«Merci Patron !», «Demain»... «Ces films répondent à une attente que nous avions du mal à formuler»
MILITANTISME•Emmanuel Ethis, sociologue du 7e art, tente d’expliquer le succès des documentaires « Merci Patron ! » et « Demain » et les vocations qu’ils déclenchent…Propos recueillis par Olivier Philippe-Viela
Succès étonnants. Le nombre d’entrées réalisées par Demain, le documentaire de Cyril Dion et Mélanie Laurent (supérieur à un million), et le score en salles de Merci patron ! de François Ruffin (plus de 400.000 entrées) détonnent au box-office. Surtout, c’est leur impact social qui interpelle. Demain, paru en décembre 2015, présente sous la forme d’un road-movie plusieurs solutions à la crise environnementale et sociale. Partiellement produit par financement participatif, le film incite les spectateurs à adopter ces méthodes concrètes. Notamment à recourir aux circuits courts et à la production locale pour s’alimenter. Lors des projections du long-métrage, des listes d’acteurs locaux sont d’ailleurs distribuées aux participants.
Dans le même esprit, François Ruffin, réalisateur de Merci patron ! compte sur le soutien d’un public acquis à sa cause. Egalement rédacteur en chef du journal alternatif Fakir, Ruffin fait depuis deux mois un tour de France pour assister aux projections plus ou moins officielles de sa satire du système capitaliste (ici incarnés par LVMH et son patron Bernard Arnault). Jusqu’à devenir le film phare de #NuitDebout, diffusé place de la République et dans ses extensions provinciales.
Comment naissent ce lien et cet engagement des spectateurs vis-à-vis d’un film ? 20 Minutes a posé la question à Emmanuel Ethis, sociologue du 7e art, auteur du Cinéma près de la vie (éditions Démopolis).
Comment expliquer l’écho inhabituel des documentaires Demain et Merci Patron ! ?
Le succès de ces deux films tient avant tout à leur manière de traiter des thématiques qui interrogent notre société, du moins, la manière de faire société aujourd’hui, de bâtir des collectifs en phase avec le XXIe siècle. Le XXe s’est construit sur des crises, des fractures, des guerres qui ont défini les contours d’une certaine façon d’envisager le progrès comme progrès essentiellement technique. Aujourd’hui, le malaise est ailleurs. A l’heure du tout connecté, on cherche avant tout à effacer l’ardoise et repartir avec des valeurs qui nous permettent de nous réunir, de nous respecter, de reprendre pied sur notre terre, dans le temps, dans nos relations avec les autres. Le cinéma est LE lieu idéal, grégaire, où l’on réfléchit collectivement à tout cela. Ces films en sont de purs exemples. Ils répondent à une attente que nous avions du mal à formuler et qu’ils formulent à notre place.
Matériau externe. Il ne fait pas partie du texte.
/-- **The Laplace transform of `ΘF* ⊗ G`** (Osterwalder–Schrader I (1973), (4.24)):
`(ΘF* ⊗ G)̃(ξ) = χ_S(ξ̃) · conj F̃⁰(−ξ_{n−1}, …, −ξ₀) · G̃⁰(ξ_n, …, ξ_{n+m−1})` with the raw
transforms `F̃⁰ = rawLaplace F`, `G̃⁰ = rawLaplace G`. [cite: OsterwalderSchraderCMP1973, §4.3 eq. (4.24)] -/
theorem laplaceTestS_appendTensor_osAdjoint_apply [NeZero d] {f : 𝓢((Fin n → SpaceTime d), ℂ)}
    (hfc : HasCompactSupport (f : (Fin n → SpaceTime d) → ℂ))
    (hf : tsupport (f : (Fin n → SpaceTime d) → ℂ) ⊆ timeOrderedRegion d n)
    {g : 𝓢((Fin m → SpaceTime d), ℂ)} (hgc : HasCompactSupport (g : (Fin m → SpaceTime d) → ℂ))
    (hg : tsupport (g : (Fin m → SpaceTime d) → ℂ) ⊆ timeOrderedRegion d m) (ξ : Fin (n + m) → SpaceTime d) :
    laplaceTestS d (n + m) (SchwartzMap.appendTensor (osAdjoint f) g) ξ =
      (coneCutoff (flatSpectralSet d (n + m)) (flattenCLE d (n + m) ξ) : ℂ) *
        (conj (rawLaplace d n f (negRevConfig d n fun i => ξ (Fin.castAdd m i))) *
          rawLaplace d m g (fun j => ξ (Fin.natAdd n j))) := by
  have hHc : HasCompactSupport ((SchwartzMap.appendTensor (osAdjoint f) g :
      𝓢((Fin (n + m) → SpaceTime d), ℂ)) : (Fin (n + m) → SpaceTime d) → ℂ) :=
    hasCompactSupport_appendMul hfc.osAdjoint hgc
  have hH : tsupport ((SchwartzMap.appendTensor (osAdjoint f) g :
      𝓢((Fin (n + m) → SpaceTime d), ℂ)) : (Fin (n + m) → SpaceTime d) → ℂ) ⊆ monoRegion d (n + m) := by
    rw [coe_appendTensor_osAdjoint]
    exact tsupport_osAdjoint_appendMul_subset_monoRegion hf hg
  rw [laplaceTestS_apply ((SchwartzMap.appendTensor (osAdjoint f) g).smooth ⊤) hHc hH,
    coe_appendTensor_osAdjoint]
  congr 1
  have h := rawLaplace_append (d := d)
    (fun x : Fin n → SpaceTime d => conj (f fun k => timeReflection (d + 1) (x (Fin.rev k))))
    (g : (Fin m → SpaceTime d) → ℂ) ξ
  rw [rawLaplace_osAdjoint] at h
  exact h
Quels sont les précédents exemples de films engagés qui ont fédéré un tel public ?
On pense forcément aux films de Michael Moore en ce qui concerne les documentaires, aux films de Yann Arthus Bertrand, notamment Home. En fiction, les films de Chaplin, des Temps modernes au Dictateur, ont toujours fait preuve d’engagement, plus récemment Harvey Milk ou Welcome… Tous ces films fédèrent le public au sens où ils agrègent des questions. Pour ma part, je reste bouleversé par Devine qui vient dîner ce soir ? ou Douze hommes en colère qui n’ont pas perdu une once de leur force de conviction autour des questions relatives au racisme. Forcément ils nous interpellent car ils nous permettent de penser à des exemples qui nous ont saisis personnellement.
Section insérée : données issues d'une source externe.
import Mathlib
import Summits.NavierStokesRegularity.NavierStokesRegularity.Theorems.SubOnsagerCeilingKPStarvedBranchedBarrier
import Summits.NavierStokesRegularity.NavierStokesRegularity.Theorems.OrthantWakeOrthantTableStructure
import HarnessLib

/-!
# A witness of the BRANCHED starved class: the Katz–Pavlović chain with a strong dead-end pump AND a pump-fed side source
# (helper file for the crux `SubOnsagerCeiling.ForwardTailCeilingKP`, stmt-NavierStokesRegularity-27057, `--supports`)

Companion of `Theorems/SubOnsagerCeilingKPStarvedBranched{Starvation,Flux,Barrier}.lean`.  The table below is the architecture of the
refutation witness `α_SB` of the sister crux 25507 (chain on `0`, in-shell pump `0 → 1`, exit feed `1 → 2` into a dead end) PLUS a strong
in-shell pump `0 → 3` into a second dead-end pocket: feeds `0 → 0` (`1/2`), `1 → 2` (`1/2`); pumps `0 → 3` (`1`), `0 → 1` (`1/2`).
Mode `1` is a PUMP-FED LIVE MODE (it feeds forward), so the table lies outside the general starved class (`starvedNetwork_shellBarrierAt`
asks live modes to be unpumped) and outside every earlier corner; it lies inside the branched class with `Q = {2,3}`, `U = {1}` and Gram
margin `r = 4` (`4·w₀₀² = 1 = P₀₃²`), hence obeys `ShellBarrierAt R ε₀ α` at EVERY `ε₀ ∈ (0, 1]`:
`branchedWitness_nonempty_shellBarrierAt`.  The file checks membership in the crux's hypotheses (`E₂(4)`, orthant, diagonal feeds).
HONEST FRAMING: MODEL lattice algebra (route SubOnsagerCeiling, rung TL-M2Break); no stub, crux or summit is proved and nothing here bears
on Navier–Stokes regularity. [cite: Tao2016AveragedNS, §4 (4.2)–(4.3)]
-/

noncomputable section

-- the sub-problem namespace `NavierStokesRegularity.NavierStokesRegularity` is the tree's layout (D-0017)
set_option linter.dupNamespace false

namespace Summit.NavierStokesRegularity.NavierStokesRegularity.Theorems

open Finset
open Literature.Analysis.FluidPDE.TaoCascade
open Summit.NavierStokesRegularity.NavierStokesRegularity.Theorems.SubOnsagerCeiling

/-- The live set of the pockets `{2,3}` is `{0,1}`. [this file] -/
theorem branchedWitness_compl : (({2, 3} : Finset (Fin 4))ᶜ) = {0, 1} := by decide

section BranchedWitness

variable {α : Fin 4 → Fin 4 → Fin 4 → ℤ × ℤ × ℤ → ℝ}
  (hfeed : ∀ i₁ i₂ i₃ : Fin 4, α i₁ i₂ i₃ ((0 : ℤ), (0 : ℤ), (1 : ℤ)) =
      if i₁ = i₂ ∧ ((i₁ = 0 ∧ i₃ = 0) ∨ (i₁ = 1 ∧ i₃ = 2)) then (1 / 2 : ℝ) else 0)
  (hup1 : ∀ i₁ i₂ i₃ : Fin 4, α i₁ i₂ i₃ ((1 : ℤ), (0 : ℤ), (0 : ℤ)) =
      if i₂ = i₃ ∧ ((i₂ = 0 ∧ i₁ = 0) ∨ (i₂ = 1 ∧ i₁ = 2)) then (-(1 / 4) : ℝ) else 0)
  (hup2 : ∀ i₁ i₂ i₃ : Fin 4, α i₁ i₂ i₃ ((0 : ℤ), (1 : ℤ), (0 : ℤ)) =
      if i₁ = i₃ ∧ ((i₁ = 0 ∧ i₂ = 0) ∨ (i₁ = 1 ∧ i₂ = 2)) then (-(1 / 4) : ℝ) else 0)
  (hin : ∀ i₁ i₂ i₃ : Fin 4, α i₁ i₂ i₃ ((0 : ℤ), (0 : ℤ), (0 : ℤ)) =
      (if i₁ = i₂ ∧ i₁ = 0 ∧ i₃ = 3 then (1 : ℝ) else 0) + (if ((i₁ = 0 ∧ i₂ = 3) ∨ (i₁ = 3 ∧ i₂ = 0)) ∧ i₃ = 0 then -(1 / 2) else 0) +
        (if i₁ = i₂ ∧ i₁ = 0 ∧ i₃ = 1 then (1 / 2 : ℝ) else 0) +
        (if ((i₁ = 0 ∧ i₂ = 1) ∨ (i₁ = 1 ∧ i₂ = 0)) ∧ i₃ = 0 then -(1 / 4) else 0))
include hfeed hup1 hup2 hin

/-- Symmetry (4.2) and cancellation (4.3) of the branched witness table. [this file] -/
theorem branchedWitness_symmCanc : (IsSymmetricCoeff α ∧ IsCancellingCoeff α) ∧ α 0 0 1 (0, 0, 0) = 1 / 2 := by
  refine ⟨⟨?_, ?_⟩, by rw [hin]; simp⟩
  · intro i₁ i₂ i₃ μ₁ μ₂ μ₃ hμ
    rw [mem_shiftSet_iff] at hμ
    simp only [Prod.mk.injEq] at hμ
    rcases hμ with ⟨rfl, rfl, rfl⟩ | ⟨rfl, rfl, rfl⟩ | ⟨rfl, rfl, rfl⟩ | ⟨rfl, rfl, rfl⟩
    · simp only [hin]
      fin_cases i₁ <;> fin_cases i₂ <;> fin_cases i₃ <;> simp
    · simp only [hup1, hup2]
    · simp only [hup1, hup2]
    · simp only [hfeed]
      fin_cases i₁ <;> fin_cases i₂ <;> fin_cases i₃ <;> simp
  · intro i₁ i₂ i₃ μ₁ μ₂ μ₃ hμ
    rw [mem_shiftSet_iff] at hμ
    simp only [Prod.mk.injEq] at hμ
    rcases hμ with ⟨rfl, rfl, rfl⟩ | ⟨rfl, rfl, rfl⟩ | ⟨rfl, rfl, rfl⟩ | ⟨rfl, rfl, rfl⟩ <;>
      simp only [hin, hfeed, hup1, hup2] <;>
      fin_cases i₁ <;> fin_cases i₂ <;> fin_cases i₃ <;> simp <;> norm_num

/-- `4`-comparability of the branched witness table. [this file] -/
theorem branchedWitness_comparable : IsComparableCoeff 4 α ∧ α 0 0 1 (0, 0, 0) = 1 / 2 := by
  refine ⟨?_, by rw [hin]; simp⟩
  intro i₁ i₂ i₃ μ hμ
  rw [mem_shiftSet_iff] at hμ
  rcases hμ with rfl | rfl | rfl | rfl <;>
    simp only [hin, hfeed, hup1, hup2] <;>
    fin_cases i₁ <;> fin_cases i₂ <;> fin_cases i₃ <;> simp <;> norm_num

/-- The orthant (Kamke) hypothesis of the crux for the branched witness table, via `orthant_iff_coefficients`. [this file] -/
theorem branchedWitness_orthant :
    (∀ (Y : Fin 4 → ℤ → ℝ → ℝ) (τ : ℝ), (∀ (j : Fin 4) (k : ℤ), 1 ≤ k → 0 ≤ Y j k τ) →
      ∀ δ : ℝ, 0 < δ → ∀ (i : Fin 4) (n : ℤ), 1 ≤ n → Y i n τ = 0 → 0 ≤ quadTerm δ α Y i n τ) ∧ α 0 0 1 (0, 0, 0) = 1 / 2 := by
  refine ⟨?_, by rw [hin]; simp⟩
  rw [orthant_iff_coefficients]
  refine ⟨?_, ?_, ?_⟩
  · intro i y
    simp only [hfeed, Fin.sum_univ_four]
    fin_cases i
    · simp
      exact mul_self_nonneg _
    · simp
    · simp
      exact mul_self_nonneg _
    · simp
  · intro i a b hbi
    simp only [hup1, hup2]
    fin_cases i <;> fin_cases a <;> fin_cases b <;> simp at hbi ⊢
  · intro i y hy hyi
    simp only [hin, Fin.sum_univ_four]
    fin_cases i
    · have h0 : y 0 = 0 := hyi
      simp [h0]
    · have h1 : y 1 = 0 := hyi
      simp [h1]
      exact mul_self_nonneg _
    · simp
    · simp
      exact mul_self_nonneg _

omit hup1 hup2 in
/-- The branched-class hypotheses of the witness table (`Q = {2,3}`, `U = {1}`, pump matrix read off the table, Gram margin `r = 4`).
[this file] -/
theorem branchedWitness_classHyps :
    (∀ a b i : Fin 4, a ≠ b → α a b i (0, 0, 1) = 0) ∧
      (∀ a d : Fin 4, 0 ≤ α a a d (0, 0, 0)) ∧
      (∀ a b d : Fin 4, a ≠ b → a ≠ d → b ≠ d → α a b d (0, 0, 0) = 0) ∧
      (∀ d ∈ ({2, 3} : Finset (Fin 4)), ∀ e : Fin 4, α d d e (0, 0, 1) = 0) ∧
      (∀ d ∈ ({2, 3} : Finset (Fin 4)), ∀ j : Fin 4, α d d j (0, 0, 0) = 0) ∧
      (∀ j ∈ ({1} : Finset (Fin 4)), ∀ c : Fin 4, α c c j (0, 0, 1) = 0) ∧
      (∀ a j : Fin 4, j ∉ ({2, 3} : Finset (Fin 4)) → j ∉ ({1} : Finset (Fin 4)) → α a a j (0, 0, 0) = 0) ∧
      (∀ a c : Fin 4, a ∉ ({2, 3} : Finset (Fin 4)) → c ∉ ({2, 3} : Finset (Fin 4)) →
        (4 : ℝ) * ∑ e ∈ ({2, 3} : Finset (Fin 4))ᶜ, α a a e (0, 0, 1) * α c c e (0, 0, 1) ≤
          ∑ d ∈ ({2, 3} : Finset (Fin 4)), (α a a d (0, 0, 0) * α c c d (0, 0, 0) + α a a d (0, 0, 1) * α c c d (0, 0, 1))) ∧
      α 0 0 0 (0, 0, 1) = 1 / 2 ∧ α 1 1 2 (0, 0, 1) = 1 / 2 ∧ α 0 0 3 (0, 0, 0) = 1 ∧ α 0 0 1 (0, 0, 0) = 1 / 2 := by
  refine ⟨?_, ?_, ?_, ?_, ?_, ?_, ?_, ?_, ?_, ?_, ?_, ?_⟩
  · intro a b i hab
    rw [hfeed]
    simp [hab]
  · intro a d
    rw [hin]
    fin_cases a <;> fin_cases d <;> simp
  · intro a b d hab had hbd
    rw [hin]
    fin_cases a <;> fin_cases b <;> fin_cases d <;> simp at hab had hbd ⊢
  · intro d hd e
    simp only [Finset.mem_insert, Finset.mem_singleton] at hd
    rw [hfeed]
    rcases hd with rfl | rfl <;> fin_cases e <;> simp
  · intro d hd j
    simp only [Finset.mem_insert, Finset.mem_singleton] at hd
    rw [hin]
    rcases hd with rfl | rfl <;> fin_cases j <;> simp
  · intro j hj c
    rw [Finset.mem_singleton] at hj
    subst hj
    rw [hfeed]
    fin_cases c <;> simp
  · intro a j hj hj1
    simp only [Finset.mem_insert, Finset.mem_singleton] at hj hj1
    rw [hin]
    fin_cases a <;> fin_cases j <;> simp at hj hj1 ⊢
  · intro a c ha hc
    simp only [Finset.mem_insert, Finset.mem_singleton, not_or] at ha hc
    rw [branchedWitness_compl, Finset.sum_insert (by decide), Finset.sum_singleton, Finset.sum_insert (by decide),
      Finset.sum_singleton]
    simp only [hfeed, hin]
    fin_cases a <;> fin_cases c <;> (simp at ha hc ⊢; try norm_num)
  · rw [hfeed]; simp
  · rw [hfeed]; simp
  · rw [hin]; simp
  · rw [hin]; simp

end BranchedWitness

/-- **THE CHAIN WITH A STRONG DEAD-END PUMP AND A PUMP-FED SIDE SOURCE obeys the ν-uniform shell barrier at EVERY scale ratio**: there is
a table of `E₂(4)`, orthant, with diagonal feeds — the Katz–Pavlović chain on `0` (weight `1/2`), a pump `0 → 3` (weight `1`) into a dead end,
a pump `0 → 1` (weight `1/2`) into a side source that feeds the dead end `2` (weight `1/2`), i.e. the `α_SB` architecture plus a strong
pocket — on which `ShellBarrierAt R ε₀ α` holds for every `R` and EVERY `ε₀ ∈ (0, 1]` (`starvedBranched_shellBarrierAt`, `Q = {2,3}`,
`U = {1}`, `r = 4`). [this file] -/
theorem branchedWitness_nonempty_shellBarrierAt : ∃ α : Fin 4 → Fin 4 → Fin 4 → ℤ × ℤ × ℤ → ℝ,
    Literature.Analysis.FluidPDE.TaoCascade.InTableClass 4 α ∧
    (∀ (Y : Fin 4 → ℤ → ℝ → ℝ) (τ : ℝ), (∀ (j : Fin 4) (k : ℤ), 1 ≤ k → 0 ≤ Y j k τ) →
      ∀ δ : ℝ, 0 < δ → ∀ (i : Fin 4) (n : ℤ), 1 ≤ n → Y i n τ = 0 → 0 ≤ quadTerm δ α Y i n τ) ∧
    (∀ a b i : Fin 4, a ≠ b → α a b i (0, 0, 1) = 0) ∧
    α 0 0 0 (0, 0, 1) = 1 / 2 ∧ α 1 1 2 (0, 0, 1) = 1 / 2 ∧ α 0 0 3 (0, 0, 0) = 1 ∧ α 0 0 1 (0, 0, 0) = 1 / 2 ∧
    ∀ R ε₀ : ℝ, 0 < ε₀ → ε₀ ≤ 1 → ShellBarrierAt R ε₀ α := by
  set α : Fin 4 → Fin 4 → Fin 4 → ℤ × ℤ × ℤ → ℝ := fun i₁ i₂ i₃ μ =>
    if μ = ((0 : ℤ), (0 : ℤ), (1 : ℤ)) then
      (if i₁ = i₂ ∧ ((i₁ = 0 ∧ i₃ = 0) ∨ (i₁ = 1 ∧ i₃ = 2)) then (1 / 2 : ℝ) else 0)
    else if μ = ((1 : ℤ), (0 : ℤ), (0 : ℤ)) then
      (if i₂ = i₃ ∧ ((i₂ = 0 ∧ i₁ = 0) ∨ (i₂ = 1 ∧ i₁ = 2)) then (-(1 / 4) : ℝ) else 0)
    else if μ = ((0 : ℤ), (1 : ℤ), (0 : ℤ)) then
      (if i₁ = i₃ ∧ ((i₁ = 0 ∧ i₂ = 0) ∨ (i₁ = 1 ∧ i₂ = 2)) then (-(1 / 4) : ℝ) else 0)
    else if μ = ((0 : ℤ), (0 : ℤ), (0 : ℤ)) then
      ((if i₁ = i₂ ∧ i₁ = 0 ∧ i₃ = 3 then (1 : ℝ) else 0) +
        (if ((i₁ = 0 ∧ i₂ = 3) ∨ (i₁ = 3 ∧ i₂ = 0)) ∧ i₃ = 0 then -(1 / 2) else 0) +
        (if i₁ = i₂ ∧ i₁ = 0 ∧ i₃ = 1 then (1 / 2 : ℝ) else 0) +
        (if ((i₁ = 0 ∧ i₂ = 1) ∨ (i₁ = 1 ∧ i₂ = 0)) ∧ i₃ = 0 then -(1 / 4) else 0))
    else 0 with hα
  have hfeed : ∀ i₁ i₂ i₃ : Fin 4, α i₁ i₂ i₃ ((0 : ℤ), (0 : ℤ), (1 : ℤ)) =
      if i₁ = i₂ ∧ ((i₁ = 0 ∧ i₃ = 0) ∨ (i₁ = 1 ∧ i₃ = 2)) then (1 / 2 : ℝ) else 0 := fun _ _ _ => by simp [hα]
  have hup1 : ∀ i₁ i₂ i₃ : Fin 4, α i₁ i₂ i₃ ((1 : ℤ), (0 : ℤ), (0 : ℤ)) =
      if i₂ = i₃ ∧ ((i₂ = 0 ∧ i₁ = 0) ∨ (i₂ = 1 ∧ i₁ = 2)) then (-(1 / 4) : ℝ) else 0 := fun _ _ _ => by simp [hα]
  have hup2 : ∀ i₁ i₂ i₃ : Fin 4, α i₁ i₂ i₃ ((0 : ℤ), (1 : ℤ), (0 : ℤ)) =
      if i₁ = i₃ ∧ ((i₁ = 0 ∧ i₂ = 0) ∨ (i₁ = 1 ∧ i₂ = 2)) then (-(1 / 4) : ℝ) else 0 := fun _ _ _ => by simp [hα]
  have hin : ∀ i₁ i₂ i₃ : Fin 4, α i₁ i₂ i₃ ((0 : ℤ), (0 : ℤ), (0 : ℤ)) =
      (if i₁ = i₂ ∧ i₁ = 0 ∧ i₃ = 3 then (1 : ℝ) else 0) + (if ((i₁ = 0 ∧ i₂ = 3) ∨ (i₁ = 3 ∧ i₂ = 0)) ∧ i₃ = 0 then -(1 / 2) else 0) +
        (if i₁ = i₂ ∧ i₁ = 0 ∧ i₃ = 1 then (1 / 2 : ℝ) else 0) +
        (if ((i₁ = 0 ∧ i₂ = 1) ∨ (i₁ = 1 ∧ i₂ = 0)) ∧ i₃ = 0 then -(1 / 4) else 0) := fun _ _ _ => by simp [hα]
  obtain ⟨⟨hsymm, hcanc⟩, -⟩ := branchedWitness_symmCanc hfeed hup1 hup2 hin
  obtain ⟨hcomp, -⟩ := branchedWitness_comparable hfeed hup1 hup2 hin
  obtain ⟨horth, -⟩ := branchedWitness_orthant hfeed hup1 hup2 hin
  obtain ⟨hD, hPnn, hCz, hQw, hQP, hU, hPQ, hGram, h00, h12, h03, h01⟩ := branchedWitness_classHyps hfeed hin
  refine ⟨α, ⟨hsymm, hcanc, hcomp⟩, horth, hD, h00, h12, h03, h01, fun R ε₀ hε hε1 => ?_⟩
  exact starvedBranched_shellBarrierAt (Q := ({2, 3} : Finset (Fin 4))) (U := ({1} : Finset (Fin 4)))
    (P := fun a d => α a a d (0, 0, 0)) (r := 4) hε hPnn (by linarith) hGram hD (fun _ _ => rfl) hCz hQw hQP hU hPQ R

end Summit.NavierStokesRegularity.NavierStokesRegularity.Theorems

end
Ces films donnent-ils au spectateur le sentiment de pouvoir changer la société ?
La changer pas forcément, la penser, oui. Le cinéma est le vecteur de représentation le plus fort que je connaisse. Pour pouvoir penser les choses et peut-être les changer, il s’agit d’abord de se les représenter. Le cinéma nous aide à accepter la mort, la peine, l’amour, il est galvanisant car édifiant ! Il nous donne du courage au point de nous laisser penser que nous pourrions être des super-héros après avoir vu Iron Man. Mais l’effet ne dure pas toujours très longtemps. Une heure après avoir vu le film, tout cela commence à s’estomper quand la distance entre notre réalité et nos représentations est trop importante.
Contrairement à Iron Man, Merci Patron ! et Demain ressemblent à notre réalité. D’où une identification plus forte, et donc la volonté de s’engager qu’ils provoquent ?
En effet, car on peut ici rapprocher nos représentations de la possibilité de mettre nos désirs en actes. La question est juste de savoir comment les choses vont ou non durer. Yves Saint Laurent a transformé notre manière de voir les femmes s’habiller, durablement, impossible de revenir en arrière. Est-ce que Demain ou Merci Patron ! changeront durablement les choses sans retour arrière… C’est bien la question qu’il faut nous poser.